Paramedics are autonomous health care providers who are regulated by the Health and Care Professions Council (HCPC) and the College of Paramedics (CoP) is their professional body. Specialist/FCP/community (Band 7) Paramedics are trained to independently provide care that does not require the intervention of a doctor. They can assess, investigate, diagnose, plan and implement care for patients presenting with diagnosed and undiagnosed conditions and address continuing medical needs, and work collaboratively with the general practice team to meet patient needs. They will need to prioritise and triage the needs of patients accordingly making any necessary referrals for investigations in the appropriate manner. Part of their responsibilities may include visiting patients in their home to assess their medical condition at the request of the lead clinician, whilst working as part of a clinical team within a number of practices and across a PCN.

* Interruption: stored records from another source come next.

import Literature.MathematicalPhysics.QuantumLattice.HubbardTTPrimePhaseCoexistenceExclusion
import Literature.MathematicalPhysics.QuantumLattice.HubbardTTPrimeDiagHopTransport
import Literature.MathematicalPhysics.QuantumLattice.HubbardNNNHoppingEnergyDensityConcave
import Literature.MathematicalPhysics.QuantumLattice.HubbardNNNHoppingEnergyDensityMonotone
import HarnessLib

/-!
# Ventures/CertifiedManyBodySolver — Observables/PhaseSeparationExclusionBox.lean

HONEST FRAMING: a «competing orders» word of CONTROL class — the EXCLUSION of MACROSCOPIC PHASE SEPARATION of a
translation-invariant ground state into a phase of density `≤ n₁` and a phase of density `≥ n₂` — TRANSPORTED OVER A
`(t′, U)` CELL of a material box from finitely many certified energy rows; every sentence is CONDITIONAL on the rows it
names; nothing is said about stripes / finite-period states (ONE density — not excluded), about `T > 0`, or about
superconductivity; no number of record is produced here. Zero compute, no definition, no claim node, no `sorry`.

Cell `pub/hubbard-downfold` (MO-S1 ↔ S2 seam, D-0150 L-DF2 «box ↦ one word»; D-0096 (iii) «competing orders»), seat
`hubbard-downfold-unc-2` (filling direction: chords / convexity in `n`), `prover-hubbard-downfold-unc-2-g19-0`. The POINT
sentence is hubbard-box-p1's (`Observables/PhaseSeparationExclusionU8.lean`, p646284, at the registry cell `(8, 7/8, 0)`;
law `IsTranslationInvariant.energyDensityTT'_lt_meanEnergy_mix_of_cap_lt_floors_of_le` = the super-segment form of
[Israel 1979, Thm I.2.4], `Literature/…/HubbardTTPrimePhaseCoexistenceExclusion.lean`): a certified CAP `e(n) ≤ c` at the
mean density `n = a·n₁ + b·n₂` and certified FLOORS `f_i ≤ e(n_i)` with `c < a·f₁ + b·f₂` exclude every `(≤ n₁ | ≥ n₂)`
mixture. A downfolded MATERIAL arrives as a `(t′, U)` BOX, and its certified rows sit at a few stations; this file is the
transport that turns them into the sentence on a whole cell `[s₁, s₂] × [U₁, U₂]`:
* §1 `ps_not_groundState_mix_on_cell_of_fns` — the cell sentence from a cap FUNCTION at `n` and two floor FUNCTIONS at
  `n₁, n₂`, valid on the cell, with positive margin everywhere (the law, pointwise); `ps_margin_le_meanEnergy_mix_on_cell_of_fns`
  the energy gap of the separated state.
* §2 the FAMILIES a station supplies on a cell (all `e = energyDensityTT' t …` statements, any density unless said):
  `energyDensityTT'_uchord_floor_of_mem_Icc` (two floors at `U₁ < U₂` ⇒ the `U`-CHORD is a floor on `[U₁, U₂]`, `e` concave
  in `U`, `energyDensityTT'_chord_le`, closed-interval form) · `energyDensityTT'_tchord_floor_of_mem_Icc` (the same in `t′`,
  `concaveOn_energyDensityTT'_tPrime`) · `floor_on_cell_of_columnLaws` (two COLUMN LAWS `L_i(s) ≤ e(s, U_i)` ⇒ their
  `U`-chord floors the cell) · `floor_above_column_of_law` (a column law floors every larger `U`, Griffiths
  `energyDensityTT'_mono_U`) · `halfFilling_floor_on_cell_of_leftEdge_floors` (at `n = 1`, hole side `s₂ ≤ 0`: two NUMBERS
  at the cell's left edge floor the cell — `monotoneOn_energyDensityTT'_tPrime_one`) · `floor_on_cell_of_tPrime_end_rows`
  (two `U`-uniform rows at the `t′`-ends, e.g. kernel Fermi-sea rows, ⇒ their `t′`-chord floors the cell) ·
  `cap_on_cell_of_top_cap` (a cap at the TOP edge `U₂`, uniform in `t′`, caps the cell).
* §3 THE COLUMN FORMS the instances use — `ps_not_groundState_mix_on_cell_of_columns`: cap AFFINE in `U` on the cell,
  floor at `n₂` by two column laws, floor at `n₁` by any function of `s`; then positivity of the two COLUMN MARGINS (each a
  function of `s` alone) gives the sentence on the whole cell (the margin is affine in `U` at fixed `s`:
  `uchord_pos_of_ends`); `ps_not_groundState_mix_above_column` the half-infinite version `U ≥ U₂` from ONE column law and a
  cap non-decreasing in `U`, checked at the far end `U₃` only.
Instances: `Downfold/BoxesLa214V115M2cPhaseSeparation.lean` (the LSCO `x = 1/8` box, `n = 7/8`, cells around `U = 8`).
NOT said: anything at `U` outside the cells; anything about which phase IS the ground state; the quality of the sentence is
set by three window widths (cap at `n`, floors at `n₁`, `n₂`) against the true convexity defect (`≈ 0.05–0.3·t`).
References: V. J. Emery, S. A. Kivelson, H. Q. Lin, PRL 64 (1990) 475 [EmeryKivelsonLin1990]; R. B. Israel, *Convexity in the
Theory of Lattice Gases* (1979) Thm I.2.4 [Israel1979]; D. Ruelle, *Statistical Mechanics* (1969) §3.3 [Ruelle1969];
R. B. Griffiths, J. Math. Phys. 7 (1966) 1215, §II [Griffiths1966].
-/

noncomputable section

namespace Summit.Ventures.CertifiedManyBodySolver.Observables

open Literature.MathematicalPhysics.QuantumLattice Literature.MathematicalPhysics.QuantumLattice.ThermodynamicLimit
open Literature.MathematicalPhysics.QuantumLattice.InfVolFermionState Set

/-! ## §1 The cell sentence from a cap function and two floor functions -/

/-- **PS EXCLUSION ON A CELL from three bound functions.** Cell `[s₁, s₂] × [U₁, U₂]` (`U₁ ≥ 0`), densities `n₁ < n₂`,
weights `a, b ≥ 0`, `a + b = 1`; a cap function `C` at the mean density `a n₁ + b n₂`, floor functions `F₁` at `n₁` and `F₂`
at `n₂`, all valid on the cell, with `C < a F₁ + b F₂` everywhere on the cell. Then at every `(s, U)` of the cell, every
mixture `λω₁ + (1−λ)ω₂` (`0 < λ < 1`) of translation-invariant states of densities `0 < ρ(ω₁) ≤ n₁`, `n₂ ≤ ρ(ω₂) < 2` has mean
energy STRICTLY above `e(t, s, U, ·)` at its own density — it is not a ground state.
[cite: Israel1979, Thm. I.2.4] [cite: EmeryKivelsonLin1990, pp. 475–476] -/
theorem ps_not_groundState_mix_on_cell_of_fns (t : ℝ) {s₁ s₂ U₁ U₂ n₁ n₂ a b : ℝ} (hU₁ : 0 ≤ U₁) (hn : n₁ < n₂)
    (ha : 0 ≤ a) (hb : 0 ≤ b) (hab : a + b = 1) {C F₁ F₂ : ℝ → ℝ → ℝ}
    (hC : ∀ s ∈ Icc s₁ s₂, ∀ U ∈ Icc U₁ U₂, energyDensityTT' t s U (a * n₁ + b * n₂) ≤ C s U)
    (hF₁ : ∀ s ∈ Icc s₁ s₂, ∀ U ∈ Icc U₁ U₂, F₁ s U ≤ energyDensityTT' t s U n₁)
    (hF₂ : ∀ s ∈ Icc s₁ s₂, ∀ U ∈ Icc U₁ U₂, F₂ s U ≤ energyDensityTT' t s U n₂)
    (hpos : ∀ s ∈ Icc s₁ s₂, ∀ U ∈ Icc U₁ U₂, C s U < a * F₁ s U + b * F₂ s U)
    {s : ℝ} (hs : s ∈ Icc s₁ s₂) {U : ℝ} (hU : U ∈ Icc U₁ U₂)
    {ω₁ ω₂ : InfVolFermionState 2} (h₁ : ω₁.IsTranslationInvariant) (h₂ : ω₂.IsTranslationInvariant)
    (hρ₁ : 0 < ω₁.density) (hρ₁' : ω₁.density ≤ n₁) (hρ₂ : n₂ ≤ ω₂.density) (hρ₂' : ω₂.density < 2)
    {lam : ℝ} (hl0 : 0 < lam) (hl1 : lam < 1) :
    energyDensityTT' t s U (mix lam hl0.le hl1.le ω₁ ω₂).density <
      (mix lam hl0.le hl1.le ω₁ ω₂).meanEnergy (hubbardTTPrimeFermionInteraction t s U) 1 :=
  h₁.energyDensityTT'_lt_meanEnergy_mix_of_cap_lt_floors_of_le t s (hU₁.trans hU.1) h₂ hρ₁ hρ₂' hρ₁' hn hρ₂ ha hb
    hab (hC s hs U hU) (hF₁ s hs U hU) (hF₂ s hs U hU) (hpos s hs U hU) hl0 hl1

/-- **ENERGY GAP of the separated state on a cell.** Same cell data (no positivity needed): at every `(s, U)` of the cell,
for translation-invariant `ω₁, ω₂` of densities EXACTLY `n₁, n₂` (`0 < n₁`, `n₂ < 2`) the mixture with weight `a` on `ω₁`
(density `a n₁ + b n₂`, `b = 1 − a`) lies at least `a F₁ + b F₂ − C` (evaluated at `(s, U)`) above `e` at its density.
[cite: Israel1979, Thm. I.2.4] [cite: EmeryKivelsonLin1990, pp. 475–476] -/
theorem ps_margin_le_meanEnergy_mix_on_cell_of_fns (t : ℝ) {s₁ s₂ U₁ U₂ n₁ n₂ a : ℝ} (hU₁ : 0 ≤ U₁)
    (hn₁ : 0 < n₁) (hn₂ : n₂ < 2) (hn : n₁ < n₂) (ha0 : 0 ≤ a) (ha1 : a ≤ 1) {C F₁ F₂ : ℝ → ℝ → ℝ}
    (hC : ∀ s ∈ Icc s₁ s₂, ∀ U ∈ Icc U₁ U₂, energyDensityTT' t s U (a * n₁ + (1 - a) * n₂) ≤ C s U)
    (hF₁ : ∀ s ∈ Icc s₁ s₂, ∀ U ∈ Icc U₁ U₂, F₁ s U ≤ energyDensityTT' t s U n₁)
    (hF₂ : ∀ s ∈ Icc s₁ s₂, ∀ U ∈ Icc U₁ U₂, F₂ s U ≤ energyDensityTT' t s U n₂)
    {s : ℝ} (hs : s ∈ Icc s₁ s₂) {U : ℝ} (hU : U ∈ Icc U₁ U₂)
    {ω₁ ω₂ : InfVolFermionState 2} (h₁ : ω₁.IsTranslationInvariant) (h₂ : ω₂.IsTranslationInvariant)
    (hρ₁ : ω₁.density = n₁) (hρ₂ : ω₂.density = n₂) :
    energyDensityTT' t s U (mix a ha0 ha1 ω₁ ω₂).density + (a * F₁ s U + (1 - a) * F₂ s U - C s U) ≤
      (mix a ha0 ha1 ω₁ ω₂).meanEnergy (hubbardTTPrimeFermionInteraction t s U) 1 := by
  have hf₁ : F₁ s U ≤ energyDensityTT' t s U ω₁.density := by rw [hρ₁]; exact hF₁ s hs U hU
  have hf₂ : F₂ s U ≤ energyDensityTT' t s U ω₂.density := by rw [hρ₂]; exact hF₂ s hs U hU
  have hc : energyDensityTT' t s U (a * ω₁.density + (1 - a) * ω₂.density) ≤ C s U := by
    rw [hρ₁, hρ₂]; exact hC s hs U hU
  exact h₁.energyDensityTT'_add_margin_le_meanEnergy_mix t s (hU₁.trans hU.1) h₂ (by rw [hρ₁]; exact hn₁)
    (by rw [hρ₁]; linarith) (by rw [hρ₂]; linarith) (by rw [hρ₂]; exact hn₂) hf₁ hf₂ ha0 ha1 hc

/-! ## §2 The families a station supplies on a cell -/

/-- **`U`-chord floor on a closed interval** (`e(t,t',·,n)` concave in `U`, `energyDensityTT'_chord_le`; endpoints included):
floors `L₁ ≤ e(U₁)`, `L₂ ≤ e(U₂)` (`0 ≤ U₁ < U₂`) give `((U₂ − U)L₁ + (U − U₁)L₂)/(U₂ − U₁) ≤ e(U)` for every `U ∈ [U₁, U₂]`.
[cite: Ruelle1969, §3.3] -/
theorem energyDensityTT'_uchord_floor_of_mem_Icc (t t' : ℝ) {n : ℝ} (hn0 : 0 ≤ n) (hn2 : n < 2)
    {U₁ U₂ L₁ L₂ : ℝ} (hU₁ : 0 ≤ U₁) (h12 : U₁ < U₂)
    (hL₁ : L₁ ≤ energyDensityTT' t t' U₁ n) (hL₂ : L₂ ≤ energyDensityTT' t t' U₂ n) {U : ℝ} (hU : U ∈ Icc U₁ U₂) :
    ((U₂ - U) * L₁ + (U - U₁) * L₂) / (U₂ - U₁) ≤ energyDensityTT' t t' U n := by
  have hd : (U₂ - U₁) ≠ 0 := (sub_pos.2 h12).ne'
  rcases eq_or_lt_of_le hU.1 with h1 | h1
  · subst h1
    have e1 : ((U₂ - U₁) * L₁ + (U₁ - U₁) * L₂) / (U₂ - U₁) = L₁ := by field_simp; ring
    rw [e1]; exact hL₁
  rcases eq_or_lt_of_le hU.2 with h2 | h2
  · subst h2
    have e2 : ((U - U) * L₁ + (U - U₁) * L₂) / (U - U₁) = L₂ := by field_simp; ring
    rw [e2]; exact hL₂
  exact energyDensityTT'_chord_le t t' hn0 hn2 hU₁ h1 h2 hL₁ hL₂

/-- **`t′`-chord floor on a closed interval** (`e(t,·,U,n)` concave in `t′`, `concaveOn_energyDensityTT'_tPrime`): floors
`f₁ ≤ e(s₁)`, `f₂ ≤ e(s₂)` (`s₁ < s₂`, `U ≥ 0`) give `((s₂ − s)f₁ + (s − s₁)f₂)/(s₂ − s₁) ≤ e(s)` for every `s ∈ [s₁, s₂]`.
[cite: Ruelle1969, §3.3] -/
theorem energyDensityTT'_tchord_floor_of_mem_Icc (t : ℝ) {U : ℝ} (hU : 0 ≤ U) {n : ℝ} (hn0 : 0 ≤ n) (hn2 : n < 2)
    {s₁ s₂ f₁ f₂ : ℝ} (h12 : s₁ < s₂)
    (h₁ : f₁ ≤ energyDensityTT' t s₁ U n) (h₂ : f₂ ≤ energyDensityTT' t s₂ U n) {s : ℝ} (hs : s ∈ Icc s₁ s₂) :
    ((s₂ - s) * f₁ + (s - s₁) * f₂) / (s₂ - s₁) ≤ energyDensityTT' t s U n := by
  have hd : 0 < s₂ - s₁ := sub_pos.2 h12
  set p : ℝ := (s₂ - s) / (s₂ - s₁) with hp'
  set q : ℝ := (s - s₁) / (s₂ - s₁) with hq'
  have hp : 0 ≤ p := div_nonneg (by linarith [hs.2]) hd.le
  have hq : 0 ≤ q := div_nonneg (by linarith [hs.1]) hd.le
  have hpq : p + q = 1 := by
    rw [hp', hq', ← add_div, div_eq_one_iff_eq hd.ne']
    ring
  have hc := (concaveOn_energyDensityTT'_tPrime t hU hn0 hn2).2 (mem_univ s₁) (mem_univ s₂) hp hq hpq
  simp only [smul_eq_mul] at hc
  have hsum : p * s₁ + q * s₂ = s := by
    rw [hp', hq']; field_simp; ring
  rw [hsum] at hc
  have hchord : ((s₂ - s) * f₁ + (s - s₁) * f₂) / (s₂ - s₁) = p * f₁ + q * f₂ := by
    rw [hp', hq']; field_simp
  rw [hchord]
  have k1 := mul_le_mul_of_nonneg_left h₁ hp
  have k2 := mul_le_mul_of_nonneg_left h₂ hq
  linarith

NB: To ensure a sustainable workforce model to support both PCN’s and core service delivery work is continuing with local providers.
Paramedics providing a first point of contact service means working with patients presenting with undifferentiated, undiagnosed problems relating to minor illness or injury, abdominal pains, chest pains and headaches. Paramedics work at various levels of clinical practice (from newly qualified to consultant level), so when employing a paramedic in primary care, employers need to be clear about the scope of practice the paramedic will be expected to work within to ensure applicants possess the correct skills and knowledge to undertake the role.
NB: A first contact practitioner (paramedic) is equivalent to a specialist/community paramedic.
|Key roles and responsibilities||Education and training
||Educated to degree/diploma level in paramedicine or equivalent
Registered with the Health and Care Professions Council (HCPC)
Acquired 5 years of post-registration experience
|If the paramedic is undertaking first contact practitioner (FCP) training, should have access to daily debriefs with roadmap supervisor. Otherwise support from clinicians signed off at clinical practice master’s level or equivalent|
- A BSc in a training programme approved by the College of Paramedics
- For Band 7 roles, Health Education England Primary Care FCP capability training must be completed as the minimum threshold for entry to primary care and be supported by appropriate governance and indemnity
- Health Education England primary care FCP training can begin 3-5 years postgraduate
- For Band 8a roles, the Health Education England FCP training must be completed, and they must be working at an advanced level of practice i.e. at master’s level (level 7) across all four pillars of advanced practice
Supervision for Paramedics in Primary Care
Appropriate supervision will be required for all paramedics working in Primary Care.
Existing GP Educational supervisors are able to supervise paramedics undertaking FCP and AP roles and do not need to attend additional training.
Further guidance on supervision can be found in the First Contact Practitioners and Advanced Practitioners in Primary Care: (Paramedic) – A Roadmap to Practice:
Benefits to patients
- Patients can currently spend two to three times longer consulting with Paramedics compared to GPs, e.g 20-30minute meaning patients feel listened to, cared for and reassured
- Quick access to diagnosis, treatment and advice in regards to minor ailments and injuries
- Receive the right care, first time – safely managed in their own homes or in the community
- Improved patient experience.
Benefits to PCN’s
- Frees up GP time, reduces GP stress by taking on home visits
- Supports delivery of Enhanced Health in Care Homes
- Practice workload is supported by an extra generalist resource increasing capacity to provide the most appropriate response first time to 999 calls and providing proactive care within the community
- Patient care improves due to the increase in access and timely interventions by skilled paramedics
- Undertake acute home visits on behalf of GPs, especially for local elderly or immobile population
- Increased clinical leadership and service development capacity
Benefits to the wider NHS
- Reduction in waiting times for patients accessing urgent care
- Reduction in avoidable trips to A&E attendances and associated admissions
- Relieve workload pressure and reduce impact on ambulance and secondary care.